(Extracted information)
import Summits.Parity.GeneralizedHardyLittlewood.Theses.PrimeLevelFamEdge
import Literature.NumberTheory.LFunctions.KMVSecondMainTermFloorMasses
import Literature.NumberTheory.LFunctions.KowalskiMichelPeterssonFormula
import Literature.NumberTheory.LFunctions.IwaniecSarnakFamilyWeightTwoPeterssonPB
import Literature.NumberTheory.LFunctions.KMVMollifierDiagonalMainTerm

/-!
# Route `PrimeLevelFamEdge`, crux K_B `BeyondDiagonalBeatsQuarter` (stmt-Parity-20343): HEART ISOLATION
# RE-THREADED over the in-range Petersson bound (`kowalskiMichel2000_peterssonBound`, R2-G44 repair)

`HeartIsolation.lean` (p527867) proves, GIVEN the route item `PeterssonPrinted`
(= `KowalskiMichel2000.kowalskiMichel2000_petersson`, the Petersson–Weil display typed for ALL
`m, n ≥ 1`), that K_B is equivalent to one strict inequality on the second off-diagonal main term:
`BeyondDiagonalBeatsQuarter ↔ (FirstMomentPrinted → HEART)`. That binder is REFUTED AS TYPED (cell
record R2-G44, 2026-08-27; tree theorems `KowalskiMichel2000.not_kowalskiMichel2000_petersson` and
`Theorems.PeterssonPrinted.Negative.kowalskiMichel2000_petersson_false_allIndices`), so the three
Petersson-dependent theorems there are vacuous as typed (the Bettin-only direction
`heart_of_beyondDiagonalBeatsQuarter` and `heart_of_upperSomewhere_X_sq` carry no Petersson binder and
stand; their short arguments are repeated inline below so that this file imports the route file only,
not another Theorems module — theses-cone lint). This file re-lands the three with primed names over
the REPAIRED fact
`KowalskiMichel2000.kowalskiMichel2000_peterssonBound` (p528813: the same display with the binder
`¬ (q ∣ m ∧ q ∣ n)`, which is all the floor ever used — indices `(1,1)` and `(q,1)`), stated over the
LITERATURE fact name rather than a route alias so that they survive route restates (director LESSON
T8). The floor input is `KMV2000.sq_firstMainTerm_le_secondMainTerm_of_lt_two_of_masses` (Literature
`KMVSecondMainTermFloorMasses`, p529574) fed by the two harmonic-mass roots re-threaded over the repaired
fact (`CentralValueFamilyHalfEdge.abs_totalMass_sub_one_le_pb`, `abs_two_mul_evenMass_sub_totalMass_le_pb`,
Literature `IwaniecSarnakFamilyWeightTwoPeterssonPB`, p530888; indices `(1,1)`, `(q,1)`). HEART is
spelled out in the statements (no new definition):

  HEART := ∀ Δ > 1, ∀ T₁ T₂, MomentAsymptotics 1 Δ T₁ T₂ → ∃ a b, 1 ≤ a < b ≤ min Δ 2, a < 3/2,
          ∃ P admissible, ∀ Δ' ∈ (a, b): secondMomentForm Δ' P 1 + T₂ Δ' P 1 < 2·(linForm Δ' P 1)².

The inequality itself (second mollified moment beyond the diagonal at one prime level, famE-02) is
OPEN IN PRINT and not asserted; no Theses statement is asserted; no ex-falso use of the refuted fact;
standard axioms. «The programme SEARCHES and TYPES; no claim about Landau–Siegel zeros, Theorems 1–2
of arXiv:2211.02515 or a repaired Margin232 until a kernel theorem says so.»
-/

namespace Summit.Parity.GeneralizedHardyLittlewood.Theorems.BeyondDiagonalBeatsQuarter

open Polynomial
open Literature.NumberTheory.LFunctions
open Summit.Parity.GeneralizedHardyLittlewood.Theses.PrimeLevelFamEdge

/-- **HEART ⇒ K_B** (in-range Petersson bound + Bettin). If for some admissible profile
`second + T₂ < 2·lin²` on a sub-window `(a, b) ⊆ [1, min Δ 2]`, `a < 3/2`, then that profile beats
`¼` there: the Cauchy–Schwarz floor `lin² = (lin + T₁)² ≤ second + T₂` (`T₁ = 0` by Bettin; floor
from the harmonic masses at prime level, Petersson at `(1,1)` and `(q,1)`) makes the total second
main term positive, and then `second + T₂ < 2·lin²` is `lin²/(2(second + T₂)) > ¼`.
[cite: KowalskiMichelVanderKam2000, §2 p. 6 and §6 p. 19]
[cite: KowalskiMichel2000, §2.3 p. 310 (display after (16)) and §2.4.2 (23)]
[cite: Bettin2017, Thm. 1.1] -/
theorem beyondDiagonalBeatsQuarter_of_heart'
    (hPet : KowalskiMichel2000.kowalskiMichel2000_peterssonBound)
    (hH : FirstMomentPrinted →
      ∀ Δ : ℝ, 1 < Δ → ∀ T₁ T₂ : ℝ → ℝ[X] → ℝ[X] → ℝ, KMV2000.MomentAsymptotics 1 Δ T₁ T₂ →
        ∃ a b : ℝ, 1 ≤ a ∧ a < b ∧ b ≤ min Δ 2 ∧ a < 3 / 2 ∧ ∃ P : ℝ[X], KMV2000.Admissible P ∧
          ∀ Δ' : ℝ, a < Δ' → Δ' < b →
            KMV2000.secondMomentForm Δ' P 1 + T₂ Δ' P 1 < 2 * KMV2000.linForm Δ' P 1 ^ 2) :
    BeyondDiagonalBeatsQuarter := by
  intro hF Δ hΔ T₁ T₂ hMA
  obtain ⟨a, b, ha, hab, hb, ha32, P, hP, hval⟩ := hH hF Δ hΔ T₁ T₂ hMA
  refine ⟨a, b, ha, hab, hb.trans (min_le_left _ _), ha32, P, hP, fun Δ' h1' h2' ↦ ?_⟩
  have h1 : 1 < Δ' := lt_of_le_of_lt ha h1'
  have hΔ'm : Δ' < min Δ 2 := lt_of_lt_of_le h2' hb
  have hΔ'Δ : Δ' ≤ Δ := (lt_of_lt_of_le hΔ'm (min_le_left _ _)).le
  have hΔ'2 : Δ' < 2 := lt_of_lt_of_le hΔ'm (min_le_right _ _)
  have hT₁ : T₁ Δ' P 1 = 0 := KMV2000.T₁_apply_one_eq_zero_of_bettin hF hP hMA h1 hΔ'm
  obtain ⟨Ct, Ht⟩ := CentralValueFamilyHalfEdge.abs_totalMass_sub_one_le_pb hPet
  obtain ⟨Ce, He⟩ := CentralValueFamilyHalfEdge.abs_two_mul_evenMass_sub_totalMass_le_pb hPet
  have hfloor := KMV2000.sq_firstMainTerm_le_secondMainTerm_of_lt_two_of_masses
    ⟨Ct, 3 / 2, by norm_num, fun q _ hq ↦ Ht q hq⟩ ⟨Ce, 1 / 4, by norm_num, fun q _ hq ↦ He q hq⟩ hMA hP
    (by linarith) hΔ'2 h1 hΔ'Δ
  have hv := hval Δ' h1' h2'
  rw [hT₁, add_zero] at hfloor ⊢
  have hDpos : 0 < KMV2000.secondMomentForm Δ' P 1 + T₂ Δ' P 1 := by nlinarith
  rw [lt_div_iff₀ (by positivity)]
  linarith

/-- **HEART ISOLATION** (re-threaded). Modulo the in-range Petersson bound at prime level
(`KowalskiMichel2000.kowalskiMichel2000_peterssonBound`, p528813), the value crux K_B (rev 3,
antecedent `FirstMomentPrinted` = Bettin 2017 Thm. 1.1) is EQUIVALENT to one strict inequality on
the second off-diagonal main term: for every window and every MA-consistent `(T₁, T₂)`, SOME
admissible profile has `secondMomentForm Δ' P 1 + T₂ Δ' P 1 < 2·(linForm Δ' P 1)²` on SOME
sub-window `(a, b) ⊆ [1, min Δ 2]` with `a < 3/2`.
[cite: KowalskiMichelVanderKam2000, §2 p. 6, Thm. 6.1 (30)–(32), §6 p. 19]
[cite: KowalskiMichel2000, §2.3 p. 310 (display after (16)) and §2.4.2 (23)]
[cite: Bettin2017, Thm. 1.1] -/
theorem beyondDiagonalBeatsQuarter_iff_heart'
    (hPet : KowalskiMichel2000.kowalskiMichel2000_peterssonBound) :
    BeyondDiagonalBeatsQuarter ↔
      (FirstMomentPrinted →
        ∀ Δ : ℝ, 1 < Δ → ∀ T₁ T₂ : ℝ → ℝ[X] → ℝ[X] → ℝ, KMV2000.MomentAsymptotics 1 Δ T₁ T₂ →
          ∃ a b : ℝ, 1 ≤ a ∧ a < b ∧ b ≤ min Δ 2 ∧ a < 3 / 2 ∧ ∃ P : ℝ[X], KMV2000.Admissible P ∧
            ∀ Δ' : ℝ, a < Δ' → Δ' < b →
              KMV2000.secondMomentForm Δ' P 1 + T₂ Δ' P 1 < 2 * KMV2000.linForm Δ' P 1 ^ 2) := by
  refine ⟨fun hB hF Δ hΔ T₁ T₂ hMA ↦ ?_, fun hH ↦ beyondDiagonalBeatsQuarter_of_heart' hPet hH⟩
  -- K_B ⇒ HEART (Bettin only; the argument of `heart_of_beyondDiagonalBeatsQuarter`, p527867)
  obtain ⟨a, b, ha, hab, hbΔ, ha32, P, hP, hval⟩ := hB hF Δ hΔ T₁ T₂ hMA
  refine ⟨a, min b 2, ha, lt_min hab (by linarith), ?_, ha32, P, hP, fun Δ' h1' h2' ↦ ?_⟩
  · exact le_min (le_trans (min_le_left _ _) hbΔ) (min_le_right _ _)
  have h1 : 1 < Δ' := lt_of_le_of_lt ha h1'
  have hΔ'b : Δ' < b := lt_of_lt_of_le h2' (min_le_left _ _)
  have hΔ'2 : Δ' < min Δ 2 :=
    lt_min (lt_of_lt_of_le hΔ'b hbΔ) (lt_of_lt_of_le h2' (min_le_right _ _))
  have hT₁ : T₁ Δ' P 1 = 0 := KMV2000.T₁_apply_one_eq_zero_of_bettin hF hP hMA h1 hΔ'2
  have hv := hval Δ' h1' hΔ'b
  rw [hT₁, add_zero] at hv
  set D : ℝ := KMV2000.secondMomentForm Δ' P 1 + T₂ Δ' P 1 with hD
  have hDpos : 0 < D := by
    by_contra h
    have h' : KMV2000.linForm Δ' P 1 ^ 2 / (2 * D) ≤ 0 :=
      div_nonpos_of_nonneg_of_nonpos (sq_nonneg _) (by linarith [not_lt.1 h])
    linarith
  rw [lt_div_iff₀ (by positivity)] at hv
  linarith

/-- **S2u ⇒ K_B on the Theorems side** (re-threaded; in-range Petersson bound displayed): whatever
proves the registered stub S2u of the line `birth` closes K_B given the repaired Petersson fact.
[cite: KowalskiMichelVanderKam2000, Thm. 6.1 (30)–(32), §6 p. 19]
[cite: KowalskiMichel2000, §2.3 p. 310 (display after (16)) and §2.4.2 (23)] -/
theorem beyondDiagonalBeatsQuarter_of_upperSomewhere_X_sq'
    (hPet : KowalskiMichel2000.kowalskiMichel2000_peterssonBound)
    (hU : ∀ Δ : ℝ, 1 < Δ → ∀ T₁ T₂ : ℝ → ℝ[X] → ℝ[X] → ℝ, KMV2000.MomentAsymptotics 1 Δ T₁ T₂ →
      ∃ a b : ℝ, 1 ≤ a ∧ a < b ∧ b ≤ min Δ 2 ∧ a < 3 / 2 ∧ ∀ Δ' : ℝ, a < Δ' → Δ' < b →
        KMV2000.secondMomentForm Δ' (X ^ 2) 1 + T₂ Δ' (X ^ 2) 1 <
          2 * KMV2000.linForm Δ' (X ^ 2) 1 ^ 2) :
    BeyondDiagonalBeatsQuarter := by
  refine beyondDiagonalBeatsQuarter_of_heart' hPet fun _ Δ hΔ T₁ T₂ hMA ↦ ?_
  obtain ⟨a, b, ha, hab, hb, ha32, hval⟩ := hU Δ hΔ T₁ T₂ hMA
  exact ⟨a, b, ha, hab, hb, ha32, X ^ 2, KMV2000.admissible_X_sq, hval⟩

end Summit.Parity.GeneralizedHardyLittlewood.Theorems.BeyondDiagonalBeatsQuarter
(End Extracted information)
(Extracted information)
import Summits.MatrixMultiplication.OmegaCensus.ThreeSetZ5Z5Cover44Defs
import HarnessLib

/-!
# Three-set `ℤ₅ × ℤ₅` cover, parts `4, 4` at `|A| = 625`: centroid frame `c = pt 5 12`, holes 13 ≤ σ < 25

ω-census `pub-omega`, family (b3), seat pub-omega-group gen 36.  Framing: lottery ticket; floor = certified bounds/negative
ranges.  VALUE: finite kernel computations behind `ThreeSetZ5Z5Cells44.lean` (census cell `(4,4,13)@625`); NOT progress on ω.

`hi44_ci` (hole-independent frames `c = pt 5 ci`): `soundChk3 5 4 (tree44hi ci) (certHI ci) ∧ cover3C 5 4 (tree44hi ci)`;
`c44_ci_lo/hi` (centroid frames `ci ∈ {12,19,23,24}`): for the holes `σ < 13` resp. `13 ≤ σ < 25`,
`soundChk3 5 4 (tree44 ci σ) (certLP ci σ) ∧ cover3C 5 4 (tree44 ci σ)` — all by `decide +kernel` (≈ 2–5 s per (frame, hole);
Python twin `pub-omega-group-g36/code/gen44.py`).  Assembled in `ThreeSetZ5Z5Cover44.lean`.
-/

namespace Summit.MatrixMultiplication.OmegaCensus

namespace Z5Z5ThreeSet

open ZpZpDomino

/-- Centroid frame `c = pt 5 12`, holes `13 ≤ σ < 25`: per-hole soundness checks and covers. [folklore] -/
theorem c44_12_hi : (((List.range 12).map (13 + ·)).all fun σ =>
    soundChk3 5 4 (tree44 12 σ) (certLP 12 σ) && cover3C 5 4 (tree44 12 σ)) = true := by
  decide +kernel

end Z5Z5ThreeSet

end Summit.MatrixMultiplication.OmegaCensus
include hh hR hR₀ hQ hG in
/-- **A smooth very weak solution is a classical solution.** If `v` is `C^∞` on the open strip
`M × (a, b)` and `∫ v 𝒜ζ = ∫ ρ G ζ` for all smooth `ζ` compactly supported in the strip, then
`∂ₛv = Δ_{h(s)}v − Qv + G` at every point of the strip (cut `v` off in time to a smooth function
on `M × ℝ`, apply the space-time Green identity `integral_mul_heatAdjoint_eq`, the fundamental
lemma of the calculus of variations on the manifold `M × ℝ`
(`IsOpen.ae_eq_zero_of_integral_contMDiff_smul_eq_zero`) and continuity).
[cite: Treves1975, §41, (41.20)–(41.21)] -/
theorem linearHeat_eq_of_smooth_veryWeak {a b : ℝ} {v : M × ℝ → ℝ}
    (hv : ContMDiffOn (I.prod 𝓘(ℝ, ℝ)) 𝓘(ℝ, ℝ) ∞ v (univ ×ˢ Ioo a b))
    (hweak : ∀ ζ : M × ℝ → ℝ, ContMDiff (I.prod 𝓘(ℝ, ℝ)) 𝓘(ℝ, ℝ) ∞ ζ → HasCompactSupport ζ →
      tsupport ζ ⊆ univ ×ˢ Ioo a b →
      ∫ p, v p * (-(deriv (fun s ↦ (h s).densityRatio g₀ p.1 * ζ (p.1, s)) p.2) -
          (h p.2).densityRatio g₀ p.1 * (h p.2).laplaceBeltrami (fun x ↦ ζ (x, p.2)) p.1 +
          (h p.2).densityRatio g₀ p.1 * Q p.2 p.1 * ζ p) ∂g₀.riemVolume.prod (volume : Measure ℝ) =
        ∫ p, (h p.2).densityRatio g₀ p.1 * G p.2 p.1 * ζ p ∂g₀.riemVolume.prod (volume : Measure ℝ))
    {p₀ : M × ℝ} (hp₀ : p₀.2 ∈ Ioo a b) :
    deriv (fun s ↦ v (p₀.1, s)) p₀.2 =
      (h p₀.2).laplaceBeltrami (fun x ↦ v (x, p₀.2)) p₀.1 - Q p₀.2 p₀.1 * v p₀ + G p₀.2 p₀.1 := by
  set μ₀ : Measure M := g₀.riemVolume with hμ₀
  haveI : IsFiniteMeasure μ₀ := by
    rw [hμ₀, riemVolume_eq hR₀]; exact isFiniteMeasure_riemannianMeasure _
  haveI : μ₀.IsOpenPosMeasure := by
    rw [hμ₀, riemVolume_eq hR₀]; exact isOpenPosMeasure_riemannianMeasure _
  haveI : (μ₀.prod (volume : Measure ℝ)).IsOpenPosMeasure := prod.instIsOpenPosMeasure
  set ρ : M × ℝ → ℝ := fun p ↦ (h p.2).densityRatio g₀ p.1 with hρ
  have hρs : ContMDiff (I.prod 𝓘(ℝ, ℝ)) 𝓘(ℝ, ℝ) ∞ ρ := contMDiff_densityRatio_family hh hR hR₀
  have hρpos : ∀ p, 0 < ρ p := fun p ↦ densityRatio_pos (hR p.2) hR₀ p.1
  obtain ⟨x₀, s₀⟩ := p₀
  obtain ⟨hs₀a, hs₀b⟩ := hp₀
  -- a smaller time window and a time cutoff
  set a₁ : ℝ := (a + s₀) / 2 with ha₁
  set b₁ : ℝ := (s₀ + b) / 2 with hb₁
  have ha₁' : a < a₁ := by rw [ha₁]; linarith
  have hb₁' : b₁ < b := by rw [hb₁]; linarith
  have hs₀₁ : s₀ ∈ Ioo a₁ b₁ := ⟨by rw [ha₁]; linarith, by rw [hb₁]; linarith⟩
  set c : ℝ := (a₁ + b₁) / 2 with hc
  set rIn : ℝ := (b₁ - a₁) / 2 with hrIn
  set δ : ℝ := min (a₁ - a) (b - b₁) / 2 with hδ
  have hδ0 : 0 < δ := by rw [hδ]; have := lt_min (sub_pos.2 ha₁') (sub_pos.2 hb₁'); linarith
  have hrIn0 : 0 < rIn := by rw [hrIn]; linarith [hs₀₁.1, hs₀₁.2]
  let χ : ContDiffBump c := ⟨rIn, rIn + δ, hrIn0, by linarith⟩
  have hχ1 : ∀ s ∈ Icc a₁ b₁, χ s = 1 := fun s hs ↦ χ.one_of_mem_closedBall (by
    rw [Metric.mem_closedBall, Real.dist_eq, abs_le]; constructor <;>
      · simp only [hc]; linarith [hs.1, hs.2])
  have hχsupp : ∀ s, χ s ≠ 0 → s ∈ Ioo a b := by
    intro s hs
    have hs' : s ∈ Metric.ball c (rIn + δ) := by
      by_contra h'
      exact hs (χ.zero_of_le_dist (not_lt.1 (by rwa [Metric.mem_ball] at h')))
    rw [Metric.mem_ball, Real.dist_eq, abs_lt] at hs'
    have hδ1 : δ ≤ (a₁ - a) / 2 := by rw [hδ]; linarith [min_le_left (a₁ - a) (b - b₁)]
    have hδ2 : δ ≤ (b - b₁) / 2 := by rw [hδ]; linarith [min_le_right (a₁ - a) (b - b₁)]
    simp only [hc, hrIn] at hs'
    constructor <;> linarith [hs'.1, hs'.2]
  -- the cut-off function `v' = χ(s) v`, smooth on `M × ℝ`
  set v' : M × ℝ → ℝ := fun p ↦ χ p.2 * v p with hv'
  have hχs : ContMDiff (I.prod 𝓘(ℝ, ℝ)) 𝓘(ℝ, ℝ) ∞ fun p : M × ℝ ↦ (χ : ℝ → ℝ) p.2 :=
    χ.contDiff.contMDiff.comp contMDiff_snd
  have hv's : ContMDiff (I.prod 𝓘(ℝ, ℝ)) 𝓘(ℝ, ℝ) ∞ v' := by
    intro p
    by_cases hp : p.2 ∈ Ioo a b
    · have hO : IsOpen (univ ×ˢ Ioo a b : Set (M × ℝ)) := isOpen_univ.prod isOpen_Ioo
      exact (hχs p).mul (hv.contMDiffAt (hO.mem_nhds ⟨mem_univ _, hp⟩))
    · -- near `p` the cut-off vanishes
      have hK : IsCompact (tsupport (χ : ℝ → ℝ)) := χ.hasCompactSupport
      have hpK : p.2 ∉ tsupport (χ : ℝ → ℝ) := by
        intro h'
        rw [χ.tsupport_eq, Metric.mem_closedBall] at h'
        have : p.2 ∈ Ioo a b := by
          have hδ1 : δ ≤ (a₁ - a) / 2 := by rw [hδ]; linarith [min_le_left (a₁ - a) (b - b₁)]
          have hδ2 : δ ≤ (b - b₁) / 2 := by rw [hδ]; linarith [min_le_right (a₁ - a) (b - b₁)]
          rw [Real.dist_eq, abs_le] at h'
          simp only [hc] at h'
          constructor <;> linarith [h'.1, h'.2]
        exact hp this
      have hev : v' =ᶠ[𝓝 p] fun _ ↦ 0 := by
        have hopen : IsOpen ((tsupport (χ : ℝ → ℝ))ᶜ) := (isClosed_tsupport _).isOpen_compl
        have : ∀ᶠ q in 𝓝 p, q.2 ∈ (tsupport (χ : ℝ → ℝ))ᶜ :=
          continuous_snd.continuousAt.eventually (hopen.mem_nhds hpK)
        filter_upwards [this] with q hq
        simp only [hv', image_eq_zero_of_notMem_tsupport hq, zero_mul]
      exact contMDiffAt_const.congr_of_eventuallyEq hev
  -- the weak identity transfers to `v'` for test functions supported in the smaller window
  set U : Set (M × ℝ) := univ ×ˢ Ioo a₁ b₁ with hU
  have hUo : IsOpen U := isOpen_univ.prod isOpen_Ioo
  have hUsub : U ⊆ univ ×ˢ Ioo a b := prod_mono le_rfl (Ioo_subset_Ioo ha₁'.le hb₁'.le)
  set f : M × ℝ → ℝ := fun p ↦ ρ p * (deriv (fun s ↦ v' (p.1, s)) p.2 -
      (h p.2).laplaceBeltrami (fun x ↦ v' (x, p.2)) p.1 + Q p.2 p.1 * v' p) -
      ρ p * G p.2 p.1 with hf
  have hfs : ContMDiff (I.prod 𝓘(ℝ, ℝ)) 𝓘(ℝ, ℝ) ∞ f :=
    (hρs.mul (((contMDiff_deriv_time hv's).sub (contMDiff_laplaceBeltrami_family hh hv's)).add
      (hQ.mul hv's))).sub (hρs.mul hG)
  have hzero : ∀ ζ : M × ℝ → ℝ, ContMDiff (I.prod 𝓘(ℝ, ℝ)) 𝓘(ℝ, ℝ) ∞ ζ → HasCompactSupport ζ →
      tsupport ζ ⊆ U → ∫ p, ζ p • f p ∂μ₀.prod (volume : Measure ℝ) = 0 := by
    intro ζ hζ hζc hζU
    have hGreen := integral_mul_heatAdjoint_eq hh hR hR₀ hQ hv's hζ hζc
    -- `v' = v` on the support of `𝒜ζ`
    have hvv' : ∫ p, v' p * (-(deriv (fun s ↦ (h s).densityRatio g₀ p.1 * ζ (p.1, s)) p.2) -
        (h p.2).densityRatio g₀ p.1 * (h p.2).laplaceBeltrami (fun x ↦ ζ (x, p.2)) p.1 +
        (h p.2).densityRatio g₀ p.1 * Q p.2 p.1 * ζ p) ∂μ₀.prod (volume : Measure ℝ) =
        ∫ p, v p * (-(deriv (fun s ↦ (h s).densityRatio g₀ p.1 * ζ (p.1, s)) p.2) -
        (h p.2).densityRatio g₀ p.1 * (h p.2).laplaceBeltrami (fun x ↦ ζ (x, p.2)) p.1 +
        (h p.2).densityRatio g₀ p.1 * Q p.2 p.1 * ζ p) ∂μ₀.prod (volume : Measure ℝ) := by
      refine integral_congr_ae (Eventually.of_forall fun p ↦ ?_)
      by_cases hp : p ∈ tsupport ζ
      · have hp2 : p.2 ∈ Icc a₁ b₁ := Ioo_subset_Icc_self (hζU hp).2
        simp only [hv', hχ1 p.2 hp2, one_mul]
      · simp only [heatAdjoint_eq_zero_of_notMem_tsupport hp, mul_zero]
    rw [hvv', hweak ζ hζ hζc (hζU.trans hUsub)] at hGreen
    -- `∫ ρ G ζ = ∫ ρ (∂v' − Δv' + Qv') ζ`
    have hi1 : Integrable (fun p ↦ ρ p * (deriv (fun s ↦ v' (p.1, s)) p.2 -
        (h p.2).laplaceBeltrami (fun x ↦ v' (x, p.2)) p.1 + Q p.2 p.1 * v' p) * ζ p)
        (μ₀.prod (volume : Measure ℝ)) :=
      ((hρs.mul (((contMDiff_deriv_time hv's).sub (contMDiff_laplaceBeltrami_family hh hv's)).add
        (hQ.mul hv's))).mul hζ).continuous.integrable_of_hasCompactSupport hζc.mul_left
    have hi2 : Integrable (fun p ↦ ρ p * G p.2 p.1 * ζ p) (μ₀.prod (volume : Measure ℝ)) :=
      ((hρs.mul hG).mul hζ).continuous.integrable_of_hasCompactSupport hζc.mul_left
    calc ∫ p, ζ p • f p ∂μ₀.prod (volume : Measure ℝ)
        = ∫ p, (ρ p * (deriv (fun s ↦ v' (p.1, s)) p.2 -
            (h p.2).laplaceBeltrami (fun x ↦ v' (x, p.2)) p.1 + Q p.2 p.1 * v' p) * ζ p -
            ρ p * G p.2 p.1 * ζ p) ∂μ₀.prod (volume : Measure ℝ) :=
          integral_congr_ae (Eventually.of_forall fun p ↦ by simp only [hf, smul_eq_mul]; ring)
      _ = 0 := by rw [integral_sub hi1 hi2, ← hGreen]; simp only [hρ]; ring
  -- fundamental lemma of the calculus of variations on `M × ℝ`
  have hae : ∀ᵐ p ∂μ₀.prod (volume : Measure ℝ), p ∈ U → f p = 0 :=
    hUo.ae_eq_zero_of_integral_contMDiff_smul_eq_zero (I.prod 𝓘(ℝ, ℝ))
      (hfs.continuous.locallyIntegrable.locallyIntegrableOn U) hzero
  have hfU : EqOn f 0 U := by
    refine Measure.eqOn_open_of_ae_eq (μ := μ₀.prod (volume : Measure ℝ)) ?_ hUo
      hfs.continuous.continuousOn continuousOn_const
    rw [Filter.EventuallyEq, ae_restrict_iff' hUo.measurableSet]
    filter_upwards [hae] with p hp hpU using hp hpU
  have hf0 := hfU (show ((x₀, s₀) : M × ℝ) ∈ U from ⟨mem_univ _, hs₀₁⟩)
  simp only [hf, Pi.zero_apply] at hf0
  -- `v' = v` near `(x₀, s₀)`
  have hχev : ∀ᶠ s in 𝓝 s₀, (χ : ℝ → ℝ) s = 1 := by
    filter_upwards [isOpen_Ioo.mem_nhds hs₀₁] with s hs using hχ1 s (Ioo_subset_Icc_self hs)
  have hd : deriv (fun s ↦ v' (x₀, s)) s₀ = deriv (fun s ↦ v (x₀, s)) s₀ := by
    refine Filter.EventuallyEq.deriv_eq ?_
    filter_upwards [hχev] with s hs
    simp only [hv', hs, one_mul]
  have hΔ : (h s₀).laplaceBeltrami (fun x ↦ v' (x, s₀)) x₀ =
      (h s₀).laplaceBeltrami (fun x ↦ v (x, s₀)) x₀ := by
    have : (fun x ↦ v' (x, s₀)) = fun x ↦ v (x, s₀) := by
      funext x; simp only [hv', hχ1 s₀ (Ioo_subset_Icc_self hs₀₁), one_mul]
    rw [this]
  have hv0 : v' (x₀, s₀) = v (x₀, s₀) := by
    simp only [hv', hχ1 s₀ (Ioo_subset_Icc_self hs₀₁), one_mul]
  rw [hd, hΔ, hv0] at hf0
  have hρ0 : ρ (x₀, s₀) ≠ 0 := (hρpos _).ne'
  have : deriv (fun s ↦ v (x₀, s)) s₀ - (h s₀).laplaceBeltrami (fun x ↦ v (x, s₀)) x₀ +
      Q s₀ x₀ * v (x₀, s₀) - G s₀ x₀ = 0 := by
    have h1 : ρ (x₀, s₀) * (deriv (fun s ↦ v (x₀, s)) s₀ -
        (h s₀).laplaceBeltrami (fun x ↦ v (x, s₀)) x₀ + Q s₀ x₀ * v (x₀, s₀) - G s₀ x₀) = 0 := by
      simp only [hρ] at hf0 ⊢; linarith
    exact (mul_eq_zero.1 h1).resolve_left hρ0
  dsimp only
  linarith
(End Extracted information)
**Requirement**
Throughout the material above, find lines holding the word "cell", then copy them.

**Written response**
`BeyondDiagonalBeatsQuarter ↔ (FirstMomentPrinted → HEART)`. That binder is REFUTED AS TYPED (cell
ranges.  VALUE: finite kernel computations behind `ThreeSetZ5Z5Cells44.lean` (census cell `(4,4,13)@625`); NOT progress on ω.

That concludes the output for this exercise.